744103 – sys-apps/portage: could wrap compilers to avoid exponential job growth

Bug 744103 - sys-apps/portage: could wrap compilers to avoid exponential job growth

Summary: sys-apps/portage: could wrap compilers to avoid exponential job growth

Status:	CONFIRMED

Alias:	None

Product:	Portage Development
Classification:	Unclassified
Component:	Conceptual/Abstract Ideas (show other bugs)
Hardware:	All Linux

Importance:	Normal normal
Assignee:	Portage team

URL:
Whiteboard:
Keywords:

Depends on:
Blocks:	184128
	Show dependency tree

Reported:	2020-09-22 14:01 UTC by Michał Górny
Modified:	2020-09-23 03:19 UTC (History)
CC List:	2 users (show)

See Also:	692576
Package list:
Runtime testing required:	---

Attachments
Add an attachment (proposed patch, testcase, etc.)

Note You need to log in before you can comment on or make changes to this bug.

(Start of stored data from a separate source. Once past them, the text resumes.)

import Literature.AlgebraicGeometry.Deformation.SmoothSchemeLiftObstructionCriterionGlueTrivial
import HarnessLib

/-!
# Gluing the lifted charts, X: the CLOSED FIBRE of the glued deformation is `X`
# (Hartshorne, *Deformation Theory*, proof of Thm. 10.2 (a): «… a flat scheme `X'` over `Spec A'` with `X' ×_{A'} k = X`»)

HOME SEED (cell `hodgecm-mathlib`, F-11 (A3) F3b FILE 6b; provisional path
`Deformation/SmoothSchemeLiftObstructionCriterionGlueClosedFibre.lean`).  Theorems only; imports FILE 6a.

Over the coefficient field `k` itself, trivial gluing data re-glue the charts `Spec (k ⊗_k Γ(U j)) ≅ U j` along the
identity: the projection `π : X'_k(1) ⟶ X` of FILE 6a is an ISOMORPHISM once the `U j` cover `X` (isomorphisms are
Zariski-local at the target; over `U j` the map is the chart `Spec (k ⊗_k Γ(U j)) ≅ Spec Γ(U j) ≅ U j`, FILE 6a
`preimage_proj_eq_opensRange`), and it lies over `Spec k`.  Combined with the cartesian square of FILE 5 along an
AUGMENTATION `ε : R → k` killing `𝔫` (compatibility: FILE 6a), the glued deformation `q : X'_R → Spec R` of admissible
cocycle-exact lifted gluing data `ψ` has CLOSED FIBRE `X`:

* §1 `isIso_SpecMap_includeRight` (`Spec (k ⊗_k B) ≅ Spec B`), `fromSpec_comp_hom` (`Spec Γ(U) → U ↪ X → Spec k` is
  `Spec` of the scalars);
* §2 `isPullback_ι_proj`, **`isIso_proj`**, `proj_comp_structureMap` — `π : X'_k(1) ≅ X` over `Spec k`;
* §3 **`exists_closedFibre_isPullback`** — a morphism `Φ₀ : X ⟶ X'_R`, on `U j` equal to
  `Spec (a ⊗ c ↦ ε(a) c) ≫ ι j`, with `X = X'_R ×_{Spec R} Spec k` (cartesian over `Spec ε`).

HC_CM is proved only modulo the 7 printed citations until rung 0 closes — nothing here bears on a summit statement.

## References
* [Hartshorne2010] R. Hartshorne, *Deformation Theory*, GTM 257, Springer (2010): Thm. 10.2 (a) and its proof (p. 81);
  §5 p. 38.
* [StacksProject] The Stacks Project, Tag 01JA (glueing schemes), Tag 01LH (relative glueing), Tag 02XE.
* [Hartshorne1977] R. Hartshorne, *Algebraic Geometry*, GTM 52 (1977): II Prop. 2.2, II Ex. 2.16 (a), II.8 p. 172.
* [AtiyahMacdonald1969] M. F. Atiyah, I. G. Macdonald, *Introduction to Commutative Algebra* (1969): Ch. 2 (pp. 30–31).
-/

noncomputable section

-- `TopCat.Presheaf`/`TopCat.Sheaf` are not reducible (as in Mathlib's `AlgebraicGeometry/Modules`).
set_option backward.isDefEq.respectTransparency false

open CategoryTheory AlgebraicGeometry Opposite TopologicalSpace Limits
open scoped TensorProduct

universe u

namespace Literature.AlgebraicGeometry.Deformation

open Literature.AlgebraicGeometry.Motives Literature.AlgebraicGeometry.Morphisms

variable {k : Type u} [Field k] {X : Over (Spec (CommRingCat.of k))}
  [instΓ : ∀ W : X.left.Opens, Algebra k Γ(X.left, W)]
  (halg : ∀ (W : X.left.Opens) (s : k), algebraMap k Γ(X.left, W) s = (constToPresheaf X).app (op W) s)
  {ι : Type u} (U : ι → X.left.affineOpens) (b : (j l : ι) → Γ(X.left, (U j).1))
  (hb : ∀ j l, (U j).1 ⊓ (U l).1 = X.left.basicOpen (b j l))
  (ψ₀ : (j l : ι) → k ⊗[k] Γ(X.left, (U j).1 ⊓ (U l).1) ≃ₐ[k] k ⊗[k] Γ(X.left, (U j).1 ⊓ (U l).1))
  (𝔫₀ : Ideal k) (h𝔫₀ : IsNilpotent 𝔫₀)
  (hψ₀ : ∀ j l x, ψ₀ j l x - x ∈ 𝔫₀ • (⊤ : Submodule k (k ⊗[k] Γ(X.left, (U j).1 ⊓ (U l).1))))
  (hcoc₀ : ∀ (j l m : ι)
    (Φjl : k ⊗[k] Γ(X.left, (U j).1 ⊓ (U l).1) →ₐ[k] k ⊗[k] Γ(X.left, (U j).1 ⊓ (U l).1 ⊓ (U m).1))
    (_ : ∀ a s, Φjl (a ⊗ₜ s) = a ⊗ₜ X.left.presheaf.map (homOfLE inf_le_left).op s)
    (Φlm : k ⊗[k] Γ(X.left, (U l).1 ⊓ (U m).1) →ₐ[k] k ⊗[k] Γ(X.left, (U j).1 ⊓ (U l).1 ⊓ (U m).1))
    (_ : ∀ a s, Φlm (a ⊗ₜ s) = a ⊗ₜ X.left.presheaf.map
      (homOfLE (le_inf (inf_le_left.trans inf_le_right) inf_le_right)).op s)
    (Φjm : k ⊗[k] Γ(X.left, (U j).1 ⊓ (U m).1) →ₐ[k] k ⊗[k] Γ(X.left, (U j).1 ⊓ (U l).1 ⊓ (U m).1))
    (_ : ∀ a s, Φjm (a ⊗ₜ s) = a ⊗ₜ X.left.presheaf.map
      (homOfLE (le_inf (inf_le_left.trans inf_le_left) inf_le_right)).op s)
    (ρjl ρlm ρjm : k ⊗[k] Γ(X.left, (U j).1 ⊓ (U l).1 ⊓ (U m).1) ≃ₐ[k]
      k ⊗[k] Γ(X.left, (U j).1 ⊓ (U l).1 ⊓ (U m).1)),
    (∀ x, ρjl (Φjl x) = Φjl (ψ₀ j l x)) → (∀ x, ρlm (Φlm x) = Φlm (ψ₀ l m x)) →
    (∀ x, ρjm (Φjm x) = Φjm (ψ₀ j m x)) → ρlm * ρjl = ρjm)
  (hψ₀1 : ∀ j l x, ψ₀ j l x = x)

/-! ## §1 Affine preliminaries over the coefficient field -/

omit instΓ in
/-- `Spec (k ⊗_k B) → Spec B` (`Spec` of `c ↦ 1 ⊗ c`) is an isomorphism (`k ⊗_k B ≅ B`, Mathlib `TensorProduct.lid`).
[cite: AtiyahMacdonald1969, Ch. 2 (tensor product of algebras, pp. 30–31)] -/
theorem isIso_SpecMap_includeRight (B : Type u) [CommRing B] [Algebra k B] :
    IsIso (Spec.map (CommRingCat.ofHom (Algebra.TensorProduct.includeRight (R := k) (A := k) (B := B)).toRingHom)) := by
  have e : CommRingCat.ofHom (Algebra.TensorProduct.includeRight (R := k) (A := k) (B := B)).toRingHom =
      (Algebra.TensorProduct.lid k B).symm.toRingEquiv.toCommRingCatIso.hom :=
    CommRingCat.hom_ext (RingHom.ext fun c => rfl)
  rw [e]
  infer_instance

include halg in
/-- **`Spec Γ(U) → U ↪ X → Spec k` is `Spec` of the scalars `k → Γ(U)`** for an affine open `U` of the `k`-scheme `X`
(Mathlib `IsAffineOpen.SpecMap_appLE_fromSpec` for `X → Spec k`, and FILE 3 `ofHom_algebraMap_eq`).
[cite: Hartshorne1977, II.8 p. 172 (the `k`-structure of `𝒪_X`); II Prop. 2.3] -/
theorem fromSpec_comp_hom {V : X.left.Opens} (hV : IsAffineOpen V) :
    hV.fromSpec ≫ X.hom = Spec.map (CommRingCat.ofHom (algebraMap k Γ(X.left, V))) := by
  have h1 := IsAffineOpen.SpecMap_appLE_fromSpec X.hom (isAffineOpen_top _) hV (V := V) (U := ⊤) le_top
  rw [IsAffineOpen.fromSpec_top, Scheme.isoSpec_Spec_inv, ← Spec.map_comp] at h1
  rw [← h1, ofHom_algebraMap_eq halg V]

omit instΓ in
/-- `(c ↦ 1 ⊗ c) ∘ (k → Γ(U)) = (a ↦ a ⊗ 1) : k → k ⊗_k Γ(U)`. [cite: AtiyahMacdonald1969, Ch. 2 (pp. 30–31)] -/
theorem includeRight_comp_algebraMap (B : Type u) [CommRing B] [Algebra k B] :
    (Algebra.TensorProduct.includeRight (R := k) (A := k) (B := B)).toRingHom.comp (algebraMap k B) =
      Algebra.TensorProduct.includeLeftRingHom := by
  refine RingHom.ext fun s => ?_
  change (1 : k) ⊗ₜ[k] algebraMap k B s = s ⊗ₜ[k] (1 : B)
  rw [Algebra.algebraMap_eq_smul_one, TensorProduct.tmul_smul, TensorProduct.smul_tmul', smul_eq_mul, mul_one]

/-! ## §2 The re-glued closed fibre is `X` -/

/-- The chart isomorphism `Spec (k ⊗_k Γ(U j)) ≅ U j` followed by `U j ↪ X` is the chart projection.
[cite: Hartshorne2010, Thm. 10.2 (proof), p. 81] -/
theorem chartIso_comp_ι (j : ι) :
    (Spec.map (CommRingCat.ofHom (Algebra.TensorProduct.includeRight (R := k) (A := k) (B := Γ(X.left, (U j).1))).toRingHom) ≫
      (U j).2.isoSpec.inv) ≫ (U j).1.ι = chartProj k U j := by
  rw [Category.assoc, IsAffineOpen.isoSpec_inv_ι, chartProj_eq]

/-- **The chart squares of `π` are CARTESIAN**: `Spec (k ⊗_k Γ(U j)) = π⁻¹(U j)` (FILE 6a `preimage_proj_eq_opensRange` +
Mathlib `IsOpenImmersion.isPullback`). [cite: StacksProject, Tag 01LH] [cite: Hartshorne2010, Thm. 10.2 (proof), p. 81] -/
theorem isPullback_ι_proj
    (π : (deformationGlueDatum halg k U b hb ψ₀ 𝔫₀ h𝔫₀ hψ₀ hcoc₀).glueData.glued ⟶ X.left)
    (hπ : ∀ j, (deformationGlueDatum halg k U b hb ψ₀ 𝔫₀ h𝔫₀ hψ₀ hcoc₀).glueData.ι j ≫ π = chartProj k U j) (j : ι) :
    IsPullback ((deformationGlueDatum halg k U b hb ψ₀ 𝔫₀ h𝔫₀ hψ₀ hcoc₀).glueData.ι j)
      (Spec.map (CommRingCat.ofHom
        (Algebra.TensorProduct.includeRight (R := k) (A := k) (B := Γ(X.left, (U j).1))).toRingHom) ≫ (U j).2.isoSpec.inv)
      π (U j).1.ι :=
  (IsOpenImmersion.isPullback _ _ _ π (by rw [hπ j, chartIso_comp_ι])
    (by rw [Scheme.Opens.opensRange_ι]; exact preimage_proj_eq_opensRange halg k U b hb ψ₀ 𝔫₀ h𝔫₀ hψ₀ hcoc₀ π hπ j)).flip

/-- **THE RE-GLUED CLOSED FIBRE IS `X`**: when the `U j` cover `X`, the projection `π : X'_k(1) ⟶ X` is an ISOMORPHISM
(isomorphisms are Zariski-local at the target; over `U j` it is the chart isomorphism `Spec (k ⊗_k Γ(U j)) ≅ U j` by the
cartesian chart square). [cite: Hartshorne2010, Thm. 10.2 (proof), p. 81] [cite: StacksProject, Tag 01JA; Tag 01LH] -/
theorem isIso_proj (hU : IsOpenCover fun j => (U j).1)
    (π : (deformationGlueDatum halg k U b hb ψ₀ 𝔫₀ h𝔫₀ hψ₀ hcoc₀).glueData.glued ⟶ X.left)
    (hπ : ∀ j, (deformationGlueDatum halg k U b hb ψ₀ 𝔫₀ h𝔫₀ hψ₀ hcoc₀).glueData.ι j ≫ π = chartProj k U j) : IsIso π := by
  have h : (MorphismProperty.isomorphisms Scheme.{u}) π := by
    refine IsZariskiLocalAtTarget.of_openCover (P := MorphismProperty.isomorphisms Scheme.{u})
      (X.left.openCoverOfIsOpenCover (fun j => (U j).1) hU) fun j => ?_
    have hc := isPullback_ι_proj halg U b hb ψ₀ 𝔫₀ h𝔫₀ hψ₀ hcoc₀ π hπ j
    haveI := isIso_SpecMap_includeRight (k := k) Γ(X.left, (U j).1)
    change IsIso (pullback.snd π (U j).1.ι)
    rw [← hc.isoPullback_inv_snd]
    infer_instance
  exact h

include halg in
/-- **`π` lies over `Spec k`**: `π ≫ (X → Spec k) = q₀`, the structure map of the re-glued scheme (FILE 3) — on the chart
`j` both are `Spec (k → k ⊗_k Γ(U j))` (§1). [cite: Hartshorne2010, Thm. 10.2 (proof), p. 81] [cite: StacksProject, Tag 01LH] -/
theorem proj_comp_hom
    (π : (deformationGlueDatum halg k U b hb ψ₀ 𝔫₀ h𝔫₀ hψ₀ hcoc₀).glueData.glued ⟶ X.left)
    (hπ : ∀ j, (deformationGlueDatum halg k U b hb ψ₀ 𝔫₀ h𝔫₀ hψ₀ hcoc₀).glueData.ι j ≫ π = chartProj k U j)
    (q₀ : (deformationGlueDatum halg k U b hb ψ₀ 𝔫₀ h𝔫₀ hψ₀ hcoc₀).glueData.glued ⟶ Spec (CommRingCat.of k))
    (hq₀ : ∀ j, (deformationGlueDatum halg k U b hb ψ₀ 𝔫₀ h𝔫₀ hψ₀ hcoc₀).glueData.ι j ≫ q₀ =
      Spec.map (CommRingCat.ofHom (Algebra.TensorProduct.includeLeftRingHom
        (R := k) (A := k) (B := Γ(X.left, (U j).1))))) :
    π ≫ X.hom = q₀ := by
  refine glueData_hom_ext _ _ _ fun j => ?_
  rw [← Category.assoc, hπ j, hq₀ j, chartProj_eq, Category.assoc, fromSpec_comp_hom halg (U j).2, ← Spec.map_comp,
    ← CommRingCat.ofHom_comp, includeRight_comp_algebraMap]

/-! ## §3 The closed fibre of the glued deformation along an augmentation -/

variable (R : Type u) [CommRing R] [Algebra k R]
  (ψ : (j l : ι) → R ⊗[k] Γ(X.left, (U j).1 ⊓ (U l).1) ≃ₐ[R] R ⊗[k] Γ(X.left, (U j).1 ⊓ (U l).1))
  (𝔫 : Ideal R) (h𝔫 : IsNilpotent 𝔫)
  (hψ : ∀ j l x, ψ j l x - x ∈ 𝔫 • (⊤ : Submodule R (R ⊗[k] Γ(X.left, (U j).1 ⊓ (U l).1))))
  (hcoc : ∀ (j l m : ι)
    (Φjl : R ⊗[k] Γ(X.left, (U j).1 ⊓ (U l).1) →ₐ[R] R ⊗[k] Γ(X.left, (U j).1 ⊓ (U l).1 ⊓ (U m).1))
    (_ : ∀ a s, Φjl (a ⊗ₜ s) = a ⊗ₜ X.left.presheaf.map (homOfLE inf_le_left).op s)
    (Φlm : R ⊗[k] Γ(X.left, (U l).1 ⊓ (U m).1) →ₐ[R] R ⊗[k] Γ(X.left, (U j).1 ⊓ (U l).1 ⊓ (U m).1))
    (_ : ∀ a s, Φlm (a ⊗ₜ s) = a ⊗ₜ X.left.presheaf.map
      (homOfLE (le_inf (inf_le_left.trans inf_le_right) inf_le_right)).op s)
    (Φjm : R ⊗[k] Γ(X.left, (U j).1 ⊓ (U m).1) →ₐ[R] R ⊗[k] Γ(X.left, (U j).1 ⊓ (U l).1 ⊓ (U m).1))
    (_ : ∀ a s, Φjm (a ⊗ₜ s) = a ⊗ₜ X.left.presheaf.map
      (homOfLE (le_inf (inf_le_left.trans inf_le_left) inf_le_right)).op s)
    (ρjl ρlm ρjm : R ⊗[k] Γ(X.left, (U j).1 ⊓ (U l).1 ⊓ (U m).1) ≃ₐ[R]
      R ⊗[k] Γ(X.left, (U j).1 ⊓ (U l).1 ⊓ (U m).1)),
    (∀ x, ρjl (Φjl x) = Φjl (ψ j l x)) → (∀ x, ρlm (Φlm x) = Φlm (ψ l m x)) →
    (∀ x, ρjm (Φjm x) = Φjm (ψ j m x)) → ρlm * ρjl = ρjm)

omit instΓ in
/-- `(c ↦ 1 ⊗ c) ∘ (a ⊗ c ↦ ε(a) c) = ε ⊗ 1 : R ⊗_k B → k ⊗_k B`. [cite: AtiyahMacdonald1969, Ch. 2 (pp. 30–31)] -/
theorem includeRight_comp_lid_comp_map (B : Type u) [CommRing B] [Algebra k B] (ε : R →ₐ[k] k) :
    (Algebra.TensorProduct.includeRight (R := k) (A := k) (B := B)).toRingHom.comp
      ((Algebra.TensorProduct.lid k B).toAlgHom.comp (Algebra.TensorProduct.map ε (AlgHom.id k B))).toRingHom =
      (Algebra.TensorProduct.map ε (AlgHom.id k B)).toRingHom := by
  refine ringHom_ext_tmul (fun r => ?_) (fun c => ?_)
  · change (1 : k) ⊗ₜ[k] (Algebra.TensorProduct.lid k B) (Algebra.TensorProduct.map ε (AlgHom.id k B) (r ⊗ₜ 1)) =
      Algebra.TensorProduct.map ε (AlgHom.id k B) (r ⊗ₜ 1)
    rw [Algebra.TensorProduct.map_tmul, Algebra.TensorProduct.lid_tmul, TensorProduct.tmul_smul, TensorProduct.smul_tmul',
      smul_eq_mul, mul_one]
  · change (1 : k) ⊗ₜ[k] (Algebra.TensorProduct.lid k B) (Algebra.TensorProduct.map ε (AlgHom.id k B) (1 ⊗ₜ c)) =
      Algebra.TensorProduct.map ε (AlgHom.id k B) (1 ⊗ₜ c)
    rw [Algebra.TensorProduct.map_tmul, map_one, Algebra.TensorProduct.lid_tmul, one_smul]

include 𝔫₀ h𝔫₀ hψ₀ hcoc₀ hψ₀1 halg in
/-- **THE CLOSED FIBRE OF THE GLUED DEFORMATION IS `X`** («a flat `X'` over `Spec A'` with `X' ×_{A'} k = X»): for
admissible cocycle-exact lifted gluing data `ψ ≡ 1 (mod 𝔫)` over `R`, an AUGMENTATION `ε : R → k` killing `𝔫`, a
covering principal affine cover `U`, and the structure map `q : X'_R → Spec R` (FILE 3), there is `Φ₀ : X ⟶ X'_R` — on
`U j` it is `Spec (a ⊗ c ↦ ε(a) c) ≫ ι j` — making `X ─Φ₀→ X'_R`, `X → Spec k ─Spec ε→ Spec R` (`q`) CARTESIAN.
(The closed-fibre datum over `k` is any trivial `ψ₀`; FILE 6a supplies `ψ₀ ≡ 1`-admissibility and cocycle-exactness.)
[cite: Hartshorne2010, Thm. 10.2 (a) and its proof, p. 81] [cite: StacksProject, Tag 01LH; Tag 02XE] -/
theorem exists_closedFibre_isPullback (ε : R →ₐ[k] k) (hε : ∀ n ∈ 𝔫, ε n = 0) (hU : IsOpenCover fun j => (U j).1)
    (q : (deformationGlueDatum halg R U b hb ψ 𝔫 h𝔫 hψ hcoc).glueData.glued ⟶ Spec (CommRingCat.of R))
    (hq : ∀ j, (deformationGlueDatum halg R U b hb ψ 𝔫 h𝔫 hψ hcoc).glueData.ι j ≫ q =
      Spec.map (CommRingCat.ofHom (Algebra.TensorProduct.includeLeftRingHom
        (R := k) (A := R) (B := Γ(X.left, (U j).1))))) :
    ∃ Φ₀ : X.left ⟶ (deformationGlueDatum halg R U b hb ψ 𝔫 h𝔫 hψ hcoc).glueData.glued,
      (∀ j, (U j).2.fromSpec ≫ Φ₀ = Spec.map (CommRingCat.ofHom
        ((Algebra.TensorProduct.lid k Γ(X.left, (U j).1)).toAlgHom.comp
          (Algebra.TensorProduct.map ε (AlgHom.id k Γ(X.left, (U j).1)))).toRingHom) ≫
          (deformationGlueDatum halg R U b hb ψ 𝔫 h𝔫 hψ hcoc).glueData.ι j) ∧
      IsPullback Φ₀ X.hom q (Spec.map (CommRingCat.ofHom ε.toRingHom)) := by
  obtain ⟨π, hπ, -⟩ := existsUnique_proj halg k U b hb ψ₀ 𝔫₀ h𝔫₀ hψ₀ hcoc₀ hψ₀1
  obtain ⟨q₀, hq₀, -⟩ := existsUnique_structureMap halg k U b hb ψ₀ 𝔫₀ h𝔫₀ hψ₀ hcoc₀
  haveI := isIso_proj halg U b hb ψ₀ 𝔫₀ h𝔫₀ hψ₀ hcoc₀ hU π hπ
  obtain ⟨Φ, hΦ, -, hpb⟩ := exists_baseChangeMap_isPullback halg ε U b hb ψ ψ₀ 𝔫 h𝔫 𝔫₀ h𝔫₀ hψ hψ₀ hcoc hcoc₀
    (compatible_of_trivial R U ψ 𝔫 hψ ε hε ψ₀ hψ₀1) q hq q₀ hq₀
  refine ⟨inv π ≫ Φ, fun j => ?_, ?_⟩
  · haveI := isIso_SpecMap_includeRight (k := k) Γ(X.left, (U j).1)
    have e1 : (U j).2.fromSpec = inv (Spec.map (CommRingCat.ofHom
        (Algebra.TensorProduct.includeRight (R := k) (A := k) (B := Γ(X.left, (U j).1))).toRingHom)) ≫
        (deformationGlueDatum halg k U b hb ψ₀ 𝔫₀ h𝔫₀ hψ₀ hcoc₀).glueData.ι j ≫ π := by
      rw [hπ j, chartProj_eq, IsIso.inv_hom_id_assoc]
    rw [e1, Category.assoc, Category.assoc, IsIso.hom_inv_id_assoc, hΦ j, ← Category.assoc]
    congr 1
    rw [IsIso.inv_comp_eq, ← Spec.map_comp, ← CommRingCat.ofHom_comp, includeRight_comp_lid_comp_map]
  · refine hpb.of_iso (asIso π) (Iso.refl _) (Iso.refl _) (Iso.refl _) ?_ ?_ ?_ ?_
    · rw [Iso.refl_hom, Category.comp_id, asIso_hom, IsIso.hom_inv_id_assoc]
    · rw [Iso.refl_hom, Category.comp_id, asIso_hom, proj_comp_hom halg U b hb ψ₀ 𝔫₀ h𝔫₀ hψ₀ hcoc₀ π hπ q₀ hq₀]
    · rw [Iso.refl_hom, Iso.refl_hom, Category.comp_id, Category.id_comp]
    · rw [Iso.refl_hom, Iso.refl_hom, Category.comp_id, Category.id_comp]

end Literature.AlgebraicGeometry.Deformation

end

Description Michał Górny archtester

2020-09-22 14:01:06 UTC

Right now, if you use 'emerge --jobs' (or otherwise run emerge in parallel), the effective number of make (ninja, etc.) jobs spawned can grow exponentially (up to emerge jobs * make jobs).  This is both likely to be inefficient and to eat lots of memory.

I think a simple solution to workaround that would be to have 'locking' wrappers around CC, CXX and other commands known to consume lots of memory and be run in parallel.  These wrappers would block whenever total number of invocations exceeds permitted number (defaulting to -j from MAKEOPTS).

Comment 1 Michał Górny archtester

2020-09-22 16:29:57 UTC

Well, I see three options for implementing this.

An obvious solution would be to use POSIX named semaphores.  They have exactly the semantics we need and should be efficient.  However, they do not release locks (post semaphores) if the process crashes, so we could end up having successive jobs permalocked.  Adding a 'reaper' for this would probably make it more complex than the alternatives.

A trivial option would be to use lockfiles.  Basically, we create a lockfile for each allowed job and try to lock it non-blocking in a waiting loop.  Its disadvantage is that it introduces arbitrary delays while waiting for a lock, and I don't see any good way that would avoid adding complexity while maintaining good locking speed and small CPU utilization.

Finally, we could use a client-server layout, with the server being started on first emerge process and its clients requesting semaphore locks via UNIX socket.  This has the advantage that we can use socket connections to release resources automatically but it might have more complexity than the other solutions.